### PROBLEM TO SOLVE
Repeat the lines of the data exactly, from the first one through the one that contains "its components of".

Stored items
____
/-
Copyright (c) 2026 the pub-hodgecm-mathlib formalisation cell (harness21).  Prover seat hodgecm-mathlib-F0P3a-p03 (g21), 2026-09-02 (LH7 leaf ED. 3 road, (O8b♭) local,
«DET-SCALAR» road: the local scalar `det g · 1` and the transport of central elements `U(J)(F_v) → U(J)(𝔸_{F,f}) → U(J)(𝔸_F)`).
-/
import Literature.NumberTheory.Automorphic.UnitaryGroupPlaceInclusion        -- ★ `inclPlace`, `inclPlaceAdelic`, `exists_eq_mul_inclPlace`, `commute_inclPlace_of_evalPlace_eq_one`, `commute_archToAdelic_inclPlaceAdelic`
import Literature.NumberTheory.Automorphic.UnitaryGroupFinAdelicCenterLocal  -- ★ `map_smul_one`
import HarnessLib

/-!
# The local determinant scalar `(det g_w · 1_N)_w ∈ U(J)(F_v)` and central elements of `U(J)(F_v)` inside `U(J)(𝔸_F)`

Registry: pub-hodgecm MODEL-CONSTRUCTION sub-cell, companion of ★ `UnitaryGroupPlaceInclusion` (`inclPlace v`, `inclPlaceAdelic v`) and ★
`UnitaryGroupFinAdelicCenterLocal` (`localCenter`).  THEOREMS ONLY: no definition, no named fact, no instance, no notation, no `sorry`.

For a number-field extension `E ∕ F`, `c ∈ Aut(E ∕ F)`, `J ∈ M_N(E)` with `det J ≠ 0` and a finite place `v` of `F`, let `g = (g_w)_{w ∣ v} ∈ U(J)(F_v)` (factor form ★ `localPi E c N J v ≤
Π_{w ∣ v} GL_N(E_w)`).  THE MATHEMATICS:
* §1 `galMap_det_mul_det_eq_one` — taking determinants in the membership relation ★ `mem_localPi_iff` (`ᵗ(c_* g_{c⁻¹w}) · J_w · g_w = J_w`) gives the NORM-ONE RELATION of the
  determinant, `c_*(det g_{c⁻¹ w}) · det g_w = 1` (`det J_w = det J ≠ 0`);
* §2 the **determinant scalar** `z_g := (det g_w · 1_N)_w ∈ Π_w GL_N(E_w)` lies in `U(J)(F_v)` (`scalar_det_mem_localPi`: `ᵗ(c_*(d′·1)) J_w (d·1) = (c_*(d′) d) J_w = J_w` by §1),
  commutes with EVERY element of `Π_w GL_N(E_w)` (`mul_scalar_det_comm`), and has `det (z_g)_w = (det g_w)^N` (`det_scalar_det_apply`); for `N = 2` the element `g · g · z_g⁻¹` has all
  its components of determinant `1` (`det_apply_mul_mul_scalar_det_inv_eq_one`), as does every commutator `k⁻¹ g⁻¹ k g` (`det_apply_commutator_eq_one`, any `N`);
* §3 an element `z ∈ U(J)(F_v)` commuting with `U(J)(F_v)` is CENTRAL in `U(J)(𝔸_{F,f})` after ★ `inclPlace v` (`inclPlace_mem_center_of_forall_mul_comm`: factor `h = h′ · ι_v(h_v)`
  with `h′_v = 1`, ★ `exists_eq_mul_inclPlace` ∕ ★ `commute_inclPlace_of_evalPlace_eq_one`) and in `U(J)(𝔸_F)` after ★ `inclPlaceAdelic v` (`inclPlaceAdelic_mem_center_of_forall_mul_comm`:
  `a = a_∞ · a_f`, ★ `archToAdelic_mul_finAdelicToAdelic` ∕ ★ `commute_archToAdelic_inclPlaceAdelic`); in particular `ι_v(z_g)` is central in `U(J)(𝔸_F)`
  (`inclPlaceAdelic_scalar_det_mem_center`), so it acts by a scalar on every topologically irreducible unitary representation of `U(J)(𝔸_F)` (Schur).
CONSUMER (cell `hodgecm-mathlib`, crux H413, line LH7, (O8b♭) local isotypy): with ★ `IrrClass.apply_eq_smul_of_forall_isConstituentOf_eq_mk_ofChar_of_forall_exists_sq_mul_inv_mem_closure`
(★ `SmoothRepUniqueConstituentDetScalar`) the hypotheses «`z` acts by a scalar», «`t t z⁻¹ ∈ G°`», «`[G,G] ⊆ G°`» at `G = U(Φ₂)(L⁺_v)` reduce to «every `u ∈ U(Φ₂)(L⁺_v)` with all
`det u_w = 1` lies in `G°`» — `Summits/…/Theorems/F0P3cPKtupleU2LocalIsotypy`.
HONEST LABEL: model plumbing ([PlatonovRapinchuk1994] §5.1; [Mok2014] §1); HC_CM is proved only modulo the printed citations of that programme until its rung 0 closes; this file
proves no printed citation of it.

## References
* [PlatonovRapinchuk1994] V. Platonov, A. Rapinchuk, *Algebraic Groups and Number Theory* (1994), §5.1 (adelic points as restricted products; local factors), §2.3.
* [Mok2014] C. P. Mok, *Endoscopic classification of representations of quasi-split unitary groups*, Mem. AMS 235 (2015), §1 Notation p. 5 (the centre `U_{E∕F}(1)` of `U_{E∕F}(N)`).
* [BorelJacquet1979] A. Borel, H. Jacquet, *Automorphic forms and automorphic representations*, Corvallis (1979), §4.1.
* [BourbakiAlgebraI1989] N. Bourbaki, *Algebra I, Chapters 1–3* (1989), Ch. III §8 (determinants).
-/

set_option autoImplicit false

noncomputable section

open scoped Matrix
open NumberField IsDedekindDomain

namespace Literature.NumberTheory.Automorphic.UnitaryGroup

variable (F E : Type) [Field F] [NumberField F] [Field E] [NumberField E] [Algebra F E]
variable (c : E ≃ₐ[F] E) (N : ℕ) (J : Matrix (Fin N) (Fin N) E)

variable {F}

/-! ## §1 The norm-one relation of the determinant -/

/-- **`c_*(det g_{c⁻¹w}) · det g_w = 1`** for `g ∈ U(J)(F_v)` and `w ∣ v` (`det J ≠ 0`): the determinant of the membership relation `ᵗ(c_* g_{c⁻¹w}) · J_w · g_w = J_w`
(★ `mem_localPi_iff`), `det J_w = det J ≠ 0` cancelled. [cite: PlatonovRapinchuk1994, §5.1] [cite: Mok2014, §1 Notation p. 5] -/
theorem galMap_det_mul_det_eq_one (hJ : J.det ≠ 0) (v : HeightOneSpectrum (𝓞 F)) (g : localPi E c N J v) (w : PlacesOver E v) :
    galAdicCompletionMap c (smul_inv_smul c w.1)
        (((g : LocalGLPi E N v) (PlacesOver.galInv c w) : GL (Fin N) ((PlacesOver.galInv c w).1.adicCompletion E)) :
          Matrix (Fin N) (Fin N) ((PlacesOver.galInv c w).1.adicCompletion E)).det *
      (((g : LocalGLPi E N v) w : GL (Fin N) (w.1.adicCompletion E)) : Matrix (Fin N) (Fin N) (w.1.adicCompletion E)).det = 1 := by
  have hg := congrArg Matrix.det ((mem_localPi_iff E c N J v (g : LocalGLPi E N v)).1 g.2 w)
  rw [Matrix.det_mul, Matrix.det_mul, Matrix.det_transpose, ← RingHom.mapMatrix_apply, ← RingHom.map_det] at hg
  have hdet : (placeForm J w.1).det ≠ 0 := by
    have e : (placeForm J w.1).det = algebraMap E (w.1.adicCompletion E) J.det := (RingHom.map_det (algebraMap E (w.1.adicCompletion E)) J).symm
    rw [e]
    exact (map_ne_zero _).2 hJ
  refine mul_right_cancel₀ hdet ?_
  rw [one_mul, mul_right_comm]
  exact hg

/-! ## §2 The determinant scalar `z_g = (det g_w · 1_N)_w` -/

omit [NumberField F] in
/-- matrix of the `w`-component of the determinant scalar: `det g_w · 1_N`. [cite: Mok2014, §1 Notation p. 5] -/
theorem coe_scalar_det_apply (v : HeightOneSpectrum (𝓞 F)) (g : LocalGLPi E N v) (w : PlacesOver E v) :
    ((Units.map (Matrix.scalar (Fin N) : w.1.adicCompletion E →+* Matrix (Fin N) (Fin N) (w.1.adicCompletion E)).toMonoidHom
        (Matrix.GeneralLinearGroup.det (g w)) : GL (Fin N) (w.1.adicCompletion E)) : Matrix (Fin N) (Fin N) (w.1.adicCompletion E)) =
      ((g w : GL (Fin N) (w.1.adicCompletion E)) : Matrix (Fin N) (Fin N) (w.1.adicCompletion E)).det • (1 : Matrix (Fin N) (Fin N) (w.1.adicCompletion E)) := by
  change Matrix.scalar (Fin N) ((Matrix.GeneralLinearGroup.det (g w) : (w.1.adicCompletion E)ˣ) : w.1.adicCompletion E) = _
  rw [Matrix.GeneralLinearGroup.val_det_apply, Matrix.scalar_apply, Matrix.smul_one_eq_diagonal]

/-- **The determinant scalar lies in `U(J)(F_v)`**: `(det g_w · 1_N)_{w ∣ v} ∈ localPi v` for `g ∈ localPi v` (`det J ≠ 0`) — `ᵗ(c_*(d′ · 1)) · J_w · (d · 1) = (c_*(d′) d) · J_w = J_w` by §1.
[cite: Mok2014, §1 Notation p. 5] [cite: PlatonovRapinchuk1994, §5.1] -/
theorem scalar_det_mem_localPi (hJ : J.det ≠ 0) (v : HeightOneSpectrum (𝓞 F)) (g : localPi E c N J v) :
    (fun w : PlacesOver E v =>
        Units.map (Matrix.scalar (Fin N) : w.1.adicCompletion E →+* Matrix (Fin N) (Fin N) (w.1.adicCompletion E)).toMonoidHom
          (Matrix.GeneralLinearGroup.det ((g : LocalGLPi E N v) w))) ∈ localPi E c N J v := by
  rw [mem_localPi_iff]
  intro w
  rw [coe_scalar_det_apply, coe_scalar_det_apply, map_smul_one, Matrix.transpose_smul, Matrix.transpose_one, Matrix.smul_mul, Matrix.one_mul,
    Matrix.mul_smul, Matrix.mul_one, smul_smul, mul_comm, galMap_det_mul_det_eq_one E c N J hJ v g w, one_smul]

omit [NumberField F] in
/-- **The determinant scalar is central in `Π_{w ∣ v} GL_N(E_w)`** (scalar matrices commute with everything). [cite: Mok2014, §1 Notation p. 5] -/
theorem mul_scalar_det_comm (v : HeightOneSpectrum (𝓞 F)) (g k : LocalGLPi E N v) :
    k * (fun w : PlacesOver E v =>
        Units.map (Matrix.scalar (Fin N) : w.1.adicCompletion E →+* Matrix (Fin N) (Fin N) (w.1.adicCompletion E)).toMonoidHom
          (Matrix.GeneralLinearGroup.det (g w))) =
      (fun w : PlacesOver E v =>
        Units.map (Matrix.scalar (Fin N) : w.1.adicCompletion E →+* Matrix (Fin N) (Fin N) (w.1.adicCompletion E)).toMonoidHom
          (Matrix.GeneralLinearGroup.det (g w))) * k := by
  refine funext fun w => Units.ext ?_
  rw [Pi.mul_apply, Pi.mul_apply, Units.val_mul, Units.val_mul, coe_scalar_det_apply, Matrix.mul_smul, Matrix.mul_one, Matrix.smul_mul, Matrix.one_mul]

omit [NumberField F] in
/-- **`det (z_g)_w = (det g_w)^N`**. [cite: Mok2014, §1 Notation p. 5] -/
theorem det_scalar_det_apply (v : HeightOneSpectrum (𝓞 F)) (g : LocalGLPi E N v) (w : PlacesOver E v) :
    ((Units.map (Matrix.scalar (Fin N) : w.1.adicCompletion E →+* Matrix (Fin N) (Fin N) (w.1.adicCompletion E)).toMonoidHom
        (Matrix.GeneralLinearGroup.det (g w)) : GL (Fin N) (w.1.adicCompletion E)) : Matrix (Fin N) (Fin N) (w.1.adicCompletion E)).det =
      ((g w : GL (Fin N) (w.1.adicCompletion E)) : Matrix (Fin N) (Fin N) (w.1.adicCompletion E)).det ^ N := by
  rw [coe_scalar_det_apply, Matrix.det_smul, Matrix.det_one, mul_one, Fintype.card_fin]

omit [NumberField F] in
/-- **`N = 2`: every component of `g · g · z_g⁻¹` has determinant `1`** (`det² ∕ det² = 1`). [cite: Mok2014, §1 Notation p. 5] -/
theorem det_apply_mul_mul_scalar_det_inv_eq_one (v : HeightOneSpectrum (𝓞 F)) (g : LocalGLPi E 2 v) (w : PlacesOver E v) :
    (((g * g * (fun w : PlacesOver E v =>
        Units.map (Matrix.scalar (Fin 2) : w.1.adicCompletion E →+* Matrix (Fin 2) (Fin 2) (w.1.adicCompletion E)).toMonoidHom
          (Matrix.GeneralLinearGroup.det (g w)))⁻¹) w : GL (Fin 2) (w.1.adicCompletion E)) : Matrix (Fin 2) (Fin 2) (w.1.adicCompletion E)).det = 1 := by
  have hz : Matrix.GeneralLinearGroup.det
      (Units.map (Matrix.scalar (Fin 2) : w.1.adicCompletion E →+* Matrix (Fin 2) (Fin 2) (w.1.adicCompletion E)).toMonoidHom
        (Matrix.GeneralLinearGroup.det (g w))) =
      Matrix.GeneralLinearGroup.det (g w) * Matrix.GeneralLinearGroup.det (g w) :=
    Units.ext (by rw [Matrix.GeneralLinearGroup.val_det_apply, det_scalar_det_apply, Units.val_mul, Matrix.GeneralLinearGroup.val_det_apply, pow_two])
  rw [← Matrix.GeneralLinearGroup.val_det_apply, Pi.mul_apply, Pi.mul_apply, Pi.inv_apply, map_mul, map_mul, map_inv, hz, mul_inv_cancel,
    Units.val_one]

omit [NumberField F] in
/-- **Every component of a commutator `k⁻¹ g⁻¹ k g` has determinant `1`** (any `N`; `det` is a homomorphism to the commutative group `E_wˣ`).
[cite: BourbakiAlgebraI1989, Ch. III §8 no. 3 (multiplicativity of the determinant)] [cite: PlatonovRapinchuk1994, §5.1] -/
theorem det_apply_commutator_eq_one (v : HeightOneSpectrum (𝓞 F)) (g k : LocalGLPi E N v) (w : PlacesOver E v) :
    (((k⁻¹ * g⁻¹ * k * g) w : GL (Fin N) (w.1.adicCompletion E)) : Matrix (Fin N) (Fin N) (w.1.adicCompletion E)).det = 1 := by
  rw [← Matrix.GeneralLinearGroup.val_det_apply, Pi.mul_apply, Pi.mul_apply, Pi.mul_apply, Pi.inv_apply, Pi.inv_apply, map_mul, map_mul, map_mul,
    map_inv, map_inv, show (Matrix.GeneralLinearGroup.det (k w))⁻¹ * (Matrix.GeneralLinearGroup.det (g w))⁻¹ * Matrix.GeneralLinearGroup.det (k w) *
        Matrix.GeneralLinearGroup.det (g w) = 1 by
      rw [mul_comm (Matrix.GeneralLinearGroup.det (k w))⁻¹, mul_assoc, mul_assoc, inv_mul_cancel_left, inv_mul_cancel], Units.val_one]

/-! ## §3 Central elements of `U(J)(F_v)` are central in `U(J)(𝔸_{F,f})` and in `U(J)(𝔸_F)` -/

variable (F)

/-- **An element of `U(J)(F_v)` commuting with `U(J)(F_v)` is central in `U(J)(𝔸_{F,f})`** after ★ `inclPlace v`: every `h ∈ U(J)(𝔸_{F,f})` factors as `h′ · ι_v(h_v)` with
`h′_v = 1` (★ `exists_eq_mul_inclPlace`), `h′` commutes with `ι_v(U(J)(F_v))` (★ `commute_inclPlace_of_evalPlace_eq_one`) and `ι_v` is a homomorphism.
[cite: PlatonovRapinchuk1994, §5.1] -/
theorem inclPlace_mem_center_of_forall_mul_comm (v : HeightOneSpectrum (𝓞 F)) (z : localPi E c N J v) (hz : ∀ k : localPi E c N J v, k * z = z * k) :
    inclPlace F E c N J v z ∈ Subgroup.center (finAdelic F E c N J) := by
  rw [Subgroup.mem_center_iff]
  intro h
  obtain ⟨h', hh'1, -, hh⟩ := exists_eq_mul_inclPlace F E c N J v h
  rw [hh, mul_assoc, ← map_mul, hz, map_mul, ← mul_assoc, ← mul_assoc, (commute_inclPlace_of_evalPlace_eq_one F E c N J hh'1 z).eq]

/-- **An element of `U(J)(F_v)` commuting with `U(J)(F_v)` is central in `U(J)(𝔸_F)`** after ★ `inclPlaceAdelic v`: `a = a_∞ · a_f` (★ `archToAdelic_mul_finAdelicToAdelic`), the
archimedean factor commutes with `ι_v` (★ `commute_archToAdelic_inclPlaceAdelic`) and the finite factor by `inclPlace_mem_center_of_forall_mul_comm`.
[cite: BorelJacquet1979, §4.1] [cite: PlatonovRapinchuk1994, §5.1] -/
theorem inclPlaceAdelic_mem_center_of_forall_mul_comm (v : HeightOneSpectrum (𝓞 F)) (z : localPi E c N J v) (hz : ∀ k : localPi E c N J v, k * z = z * k) :
    inclPlaceAdelic F E c N J v z ∈ Subgroup.center (adelicGroupData F E c N J).Adelic := by
  rw [Subgroup.mem_center_iff]
  intro a
  have hfin : finAdelicToAdelic F E c N J (finPart F E c N J a) * inclPlaceAdelic F E c N J v z =
      inclPlaceAdelic F E c N J v z * finAdelicToAdelic F E c N J (finPart F E c N J a) := by
    rw [inclPlaceAdelic_apply, ← map_mul, ← map_mul, Subgroup.mem_center_iff.1 (inclPlace_mem_center_of_forall_mul_comm F E c N J v z hz) _]
  calc a * inclPlaceAdelic F E c N J v z
      = archToAdelic F E c N J (archPart F E c N J a) * (finAdelicToAdelic F E c N J (finPart F E c N J a) * inclPlaceAdelic F E c N J v z) := by
        rw [← mul_assoc, archToAdelic_mul_finAdelicToAdelic]
    _ = inclPlaceAdelic F E c N J v z * (archToAdelic F E c N J (archPart F E c N J a) * finAdelicToAdelic F E c N J (finPart F E c N J a)) := by
        rw [hfin, ← mul_assoc, (commute_archToAdelic_inclPlaceAdelic F E c N J (archPart F E c N J a) v z).eq, mul_assoc]
    _ = inclPlaceAdelic F E c N J v z * a := by rw [archToAdelic_mul_finAdelicToAdelic]

variable {F}

/-- **`ι_v(z_g)` is central in `U(J)(𝔸_F)`** for the determinant scalar `z_g = (det g_w · 1_N)_w` of `g ∈ U(J)(F_v)` (`det J ≠ 0`): §2 + `inclPlaceAdelic_mem_center_of_forall_mul_comm`.
Hence it acts by a scalar on every topologically irreducible unitary representation of `U(J)(𝔸_F)` (Schur), e.g. on a discrete automorphic `P`.
[cite: Mok2014, §1 Notation p. 5] [cite: BorelJacquet1979, §4.1] -/
theorem inclPlaceAdelic_scalar_det_mem_center (hJ : J.det ≠ 0) (v : HeightOneSpectrum (𝓞 F)) (g : localPi E c N J v) :
    inclPlaceAdelic F E c N J v ⟨fun w : PlacesOver E v =>
        Units.map (Matrix.scalar (Fin N) : w.1.adicCompletion E →+* Matrix (Fin N) (Fin N) (w.1.adicCompletion E)).toMonoidHom
          (Matrix.GeneralLinearGroup.det ((g : LocalGLPi E N v) w)), scalar_det_mem_localPi E c N J hJ v g⟩ ∈
      Subgroup.center (adelicGroupData F E c N J).Adelic :=
  inclPlaceAdelic_mem_center_of_forall_mul_comm F E c N J v _ fun k => Subtype.ext (mul_scalar_det_comm E N v (g : LocalGLPi E N v) (k : LocalGLPi E N v))

end Literature.NumberTheory.Automorphic.UnitaryGroup

end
____
### TASK RESULT
/-
Copyright (c) 2026 the pub-hodgecm-mathlib formalisation cell (harness21).  Prover seat hodgecm-mathlib-F0P3a-p03 (g21), 2026-09-02 (LH7 leaf ED. 3 road, (O8b♭) local,
«DET-SCALAR» road: the local scalar `det g · 1` and the transport of central elements `U(J)(F_v) → U(J)(𝔸_{F,f}) → U(J)(𝔸_F)`).
-/
import Literature.NumberTheory.Automorphic.UnitaryGroupPlaceInclusion        -- ★ `inclPlace`, `inclPlaceAdelic`, `exists_eq_mul_inclPlace`, `commute_inclPlace_of_evalPlace_eq_one`, `commute_archToAdelic_inclPlaceAdelic`
import Literature.NumberTheory.Automorphic.UnitaryGroupFinAdelicCenterLocal  -- ★ `map_smul_one`
import HarnessLib

/-!
# The local determinant scalar `(det g_w · 1_N)_w ∈ U(J)(F_v)` and central elements of `U(J)(F_v)` inside `U(J)(𝔸_F)`

Registry: pub-hodgecm MODEL-CONSTRUCTION sub-cell, companion of ★ `UnitaryGroupPlaceInclusion` (`inclPlace v`, `inclPlaceAdelic v`) and ★
`UnitaryGroupFinAdelicCenterLocal` (`localCenter`).  THEOREMS ONLY: no definition, no named fact, no instance, no notation, no `sorry`.

For a number-field extension `E ∕ F`, `c ∈ Aut(E ∕ F)`, `J ∈ M_N(E)` with `det J ≠ 0` and a finite place `v` of `F`, let `g = (g_w)_{w ∣ v} ∈ U(J)(F_v)` (factor form ★ `localPi E c N J v ≤
Π_{w ∣ v} GL_N(E_w)`).  THE MATHEMATICS:
* §1 `galMap_det_mul_det_eq_one` — taking determinants in the membership relation ★ `mem_localPi_iff` (`ᵗ(c_* g_{c⁻¹w}) · J_w · g_w = J_w`) gives the NORM-ONE RELATION of the
  determinant, `c_*(det g_{c⁻¹ w}) · det g_w = 1` (`det J_w = det J ≠ 0`);
* §2 the **determinant scalar** `z_g := (det g_w · 1_N)_w ∈ Π_w GL_N(E_w)` lies in `U(J)(F_v)` (`scalar_det_mem_localPi`: `ᵗ(c_*(d′·1)) J_w (d·1) = (c_*(d′) d) J_w = J_w` by §1),
  commutes with EVERY element of `Π_w GL_N(E_w)` (`mul_scalar_det_comm`), and has `det (z_g)_w = (det g_w)^N` (`det_scalar_det_apply`); for `N = 2` the element `g · g · z_g⁻¹` has all
  its components of determinant `1` (`det_apply_mul_mul_scalar_det_inv_eq_one`), as does every commutator `k⁻¹ g⁻¹ k g` (`det_apply_commutator_eq_one`, any `N`);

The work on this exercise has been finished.